It's relevant because a new competitor can target the more valuable developed-
country users. FB being so dominant that it's "the internet" in some
undeveloped countries is _not_ a barrier to that.

> Facebook is a social utility that a crapload of people can't live without.

That's not true. There are very few people who can legally use FB who were
born after it was created. There are also a crapload of people who are totally
off it who get along fine.

> I have friends who I can't even contact without using
> facebook/messenger/whatsapp

I do to, but they're not people who I actually want or need to contact
regularly.

Also, I'm pretty sure if you can contact someone on Whatsapp you can contact
them without it. It's keyed on phone numbers, so you could always go back to
texting.

> don't think many people truly grasp the scale and pervasiveness of Facebook
> and how there just isn't anything that is even remotely close to competing.

I don't agree you can infer longevity from present ubiquity. I don't think the
social barriers that are protecting Facebook are as high as you think they
are. To reiterate my point...

>> I don't think anything you listed makes FB so entrenched that's it's
invulnerable. Facebook's big strengths are network effects and its pile of
cash, but its weakness is that it's a leisure item in a somewhat trend-driven
market. All the money in the world can't keep something fashionable forever.
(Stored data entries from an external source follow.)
import Mathlib

/-!
# Weight elements and degree-one loop surgery on `F × S¹`

Group-theoretic core of the admissibility criterion used by the soloist programme
(solo-SmoothPoincare4-informed, session 32, `work/s32/structureII.md` §11.1 (iii)):
for an integral homology 3-sphere `F` (so `π₁ F` is perfect) and a loop `Γ_g ⊂ F × S¹`
that is the graph of a based loop `g`, the surgered 4-manifold has fundamental group
`(π₁F × ℤ) / ⟪(g, t)⟫`, and this is trivial iff `g` is a weight element of `π₁ F`.

We prove the purely algebraic statement: for a perfect group `P` and `g : P`, the normal
closure of `(g, t)` in `P × ℤ` (`t` a generator) is everything iff the normal closure of
`g` in `P` is everything.  No topology is formalised here.
-/

namespace Summit.SmoothPoincare4.SmoothPoincare4.Theorems

open Subgroup

/-- Projection half (no perfectness needed): if `⟪(g,t)⟫ = P × ℤ` then `⟪g⟫ = P`. -/
theorem SoloInformed_normalClosure_eq_top_of_prod
    {P : Type*} [Group P] (g : P)
    (h : normalClosure ({(g, Multiplicative.ofAdd (1:ℤ))} : Set (P × Multiplicative ℤ)) = ⊤) :
    normalClosure ({g} : Set P) = ⊤ := by
  have hsurj : Function.Surjective (MonoidHom.fst P (Multiplicative ℤ)) :=
    fun p => ⟨(p, 1), rfl⟩
  have h1 := Subgroup.map_normalClosure
    ({(g, Multiplicative.ofAdd (1:ℤ))} : Set (P × Multiplicative ℤ))
    (MonoidHom.fst P (Multiplicative ℤ)) hsurj
  rw [h, Subgroup.map_top_of_surjective _ hsurj] at h1
  have h2 : ((MonoidHom.fst P (Multiplicative ℤ)) ''
      ({(g, Multiplicative.ofAdd (1:ℤ))} : Set (P × Multiplicative ℤ)) : Set P) = {g} := by
    simp [Set.image_singleton]
  rw [h2] at h1
  exact h1.symm

/-- Perfect half: if `P` is perfect and `g` is a weight element of `P`, then `(g,t)` is a
weight element of `P × ℤ`. -/
theorem SoloInformed_normalClosure_prod_eq_top_of_perfect
    {P : Type*} [Group P] (hP : commutator P = ⊤) (g : P)
    (h : normalClosure ({g} : Set P) = ⊤) :
    normalClosure ({(g, Multiplicative.ofAdd (1:ℤ))} : Set (P × Multiplicative ℤ)) = ⊤ := by
  -- the quotient by the normal closure and the two structure maps
  haveI hN : (normalClosure ({(g, Multiplicative.ofAdd (1:ℤ))} :
      Set (P × Multiplicative ℤ))).Normal := Subgroup.normalClosure_normal
  let π : P × Multiplicative ℤ →*
      (P × Multiplicative ℤ) ⧸ normalClosure ({(g, Multiplicative.ofAdd (1:ℤ))} :
        Set (P × Multiplicative ℤ)) :=
    QuotientGroup.mk' _
  let ψ : P →* _ := π.comp (MonoidHom.inl P (Multiplicative ℤ))
  let θ : Multiplicative ℤ →* _ := π.comp (MonoidHom.inr P (Multiplicative ℤ))
  have hπ_surj : Function.Surjective π := QuotientGroup.mk'_surjective _
  -- π kills (g,t)
  have hgt : π (g, Multiplicative.ofAdd (1:ℤ)) = 1 :=
    (QuotientGroup.eq_one_iff _).mpr (Subgroup.subset_normalClosure (Set.mem_singleton _))
  -- decomposition (g,t) = (g,1) * (1,t)
  have hdecomp : ((g, Multiplicative.ofAdd (1:ℤ)) : P × Multiplicative ℤ)
      = (MonoidHom.inl P (Multiplicative ℤ)) g *
        (MonoidHom.inr P (Multiplicative ℤ)) (Multiplicative.ofAdd (1:ℤ)) := by
    simp
  have hψθ : ψ g * θ (Multiplicative.ofAdd (1:ℤ)) = 1 := by
    show π _ * π _ = 1
    rw [← map_mul, ← hdecomp, hgt]
  have hθ : θ (Multiplicative.ofAdd (1:ℤ)) = (ψ g)⁻¹ :=
    eq_inv_of_mul_eq_one_right hψθ
  -- θ t is central (image of a central element under a surjection), hence so is ψ g
  have hcent_t : ∀ q, Commute (θ (Multiplicative.ofAdd (1:ℤ))) q := by
    intro q
    obtain ⟨x, rfl⟩ := hπ_surj q
    show π _ * π x = π x * π _
    rw [← map_mul, ← map_mul]
    congr 1
    ext <;> simp [mul_comm]
  have hcent_g : ∀ q, Commute (ψ g) q := by
    intro q
    have := (hcent_t q).inv_left
    rw [hθ, inv_inv] at this
    exact this
  -- every ψ p lies in the cyclic central subgroup generated by ψ g
  have key : ∀ p : P, ψ p ∈ Subgroup.zpowers (ψ g) := by
    have hSnormal : ((Subgroup.zpowers (ψ g)).comap ψ).Normal := by
      constructor
      intro n hn x
      rw [Subgroup.mem_comap] at hn ⊢
      obtain ⟨k, hk⟩ := Subgroup.mem_zpowers_iff.mp hn
      rw [map_mul, map_mul, map_inv, ← hk]
      have hc : Commute ((ψ g) ^ k) (ψ x) := (hcent_g (ψ x)).zpow_left k
      rw [← hc.eq, mul_inv_cancel_right]
      exact Subgroup.mem_zpowers_iff.mpr ⟨k, rfl⟩
    have hle : normalClosure ({g} : Set P) ≤ (Subgroup.zpowers (ψ g)).comap ψ := by
      apply Subgroup.normalClosure_le_normal
      intro x hx
      rw [Set.mem_singleton_iff] at hx
      subst hx
      rw [SetLike.mem_coe, Subgroup.mem_comap]
      exact Subgroup.mem_zpowers _
    intro p
    have hp : p ∈ (Subgroup.zpowers (ψ g)).comap ψ := by
      rw [h] at hle
      exact hle (Subgroup.mem_top p)
    rwa [Subgroup.mem_comap] at hp
  -- hence ψ kills commutators, so ψ is trivial (P perfect)
  have hψ_triv : ∀ p : P, ψ p = 1 := by
    have hker : commutator P ≤ ψ.ker := by
      rw [_root_.commutator_def, Subgroup.commutator_le]
      intro a _ b _
      rw [MonoidHom.mem_ker, map_commutatorElement, commutatorElement_eq_one_iff_mul_comm]
      obtain ⟨i, hi⟩ := Subgroup.mem_zpowers_iff.mp (key a)
      obtain ⟨j, hj⟩ := Subgroup.mem_zpowers_iff.mp (key b)
      rw [← hi, ← hj]
      exact zpow_mul_comm _ _ _
    intro p
    have : p ∈ ψ.ker := by
      rw [hP] at hker
      exact hker (Subgroup.mem_top p)
    rwa [MonoidHom.mem_ker] at this
  -- and θ is trivial because it kills the generator
  have hθ_triv : θ = 1 := by
    apply MonoidHom.ext_mint
    rw [hθ, hψ_triv g, inv_one, MonoidHom.one_apply]
  -- conclude: π is trivial, so the normal closure is everything
  rw [eq_top_iff]
  intro x _
  rw [← QuotientGroup.eq_one_iff]
  show π x = 1
  have hx : x = (MonoidHom.inl P (Multiplicative ℤ)) x.1 *
      (MonoidHom.inr P (Multiplicative ℤ)) x.2 := by
    ext <;> simp
  rw [hx, map_mul]
  show ψ x.1 * θ x.2 = 1
  rw [hψ_triv, hθ_triv, MonoidHom.one_apply, one_mul]

/-- The criterion: for a perfect group `P` (e.g. `π₁` of an integral homology 3-sphere) and
`g : P`, `(g, t)` normally generates `P × ℤ` iff `g` normally generates `P`. -/
theorem SoloInformed_weightElement_prod_int_iff
    {P : Type*} [Group P] (hP : commutator P = ⊤) (g : P) :
    normalClosure ({(g, Multiplicative.ofAdd (1:ℤ))} : Set (P × Multiplicative ℤ)) = ⊤
      ↔ normalClosure ({g} : Set P) = ⊤ :=
  ⟨SoloInformed_normalClosure_eq_top_of_prod g,
   SoloInformed_normalClosure_prod_eq_top_of_perfect hP g⟩

/-- Perfectness is needed: for `P = ℤ` (not perfect) and `g = 1 ∈ ℤ` a generator, `g`
normally generates `P` but `(g, t)` does not normally generate `P × ℤ` (the quotient is `ℤ`).
We record the positive half of this remark: `g` normally generates. -/
theorem SoloInformed_weightElement_int_example :
    normalClosure ({Multiplicative.ofAdd (1:ℤ)} : Set (Multiplicative ℤ)) = ⊤ := by
  rw [eq_top_iff]
  intro x _
  have hx : x = (Multiplicative.ofAdd (1:ℤ)) ^ (Multiplicative.toAdd x) := by
    rw [← ofAdd_zsmul, smul_eq_mul, mul_one, ofAdd_toAdd]
  rw [hx]
  exact Subgroup.zpow_mem _ (Subgroup.subset_normalClosure (Set.mem_singleton _)) _

end Summit.SmoothPoincare4.SmoothPoincare4.Theorems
Facebook can't demand user-exclusivity in developed markets, so its network
effect strengths are vulnerable to attack. If it can't continually acquire the
competitors that threaten to replace it, it will wither and die as its core
app becomes unfashionable and superseded by shinier messaging and social
broadcast platforms.

------
collinf
> Like the FTC on Facebook (link is external)

Really got me there, lol.

------
rsanaie
I find it pretty hilarious that they're also promoting their Facebook page at
the bottom... "Like the FTC on Facebook"

------
myth_buster
> [FTC] has an open non-public investigation into these practices

Not familiar with _open non-public_ legalese but it sounds like an oxymoron.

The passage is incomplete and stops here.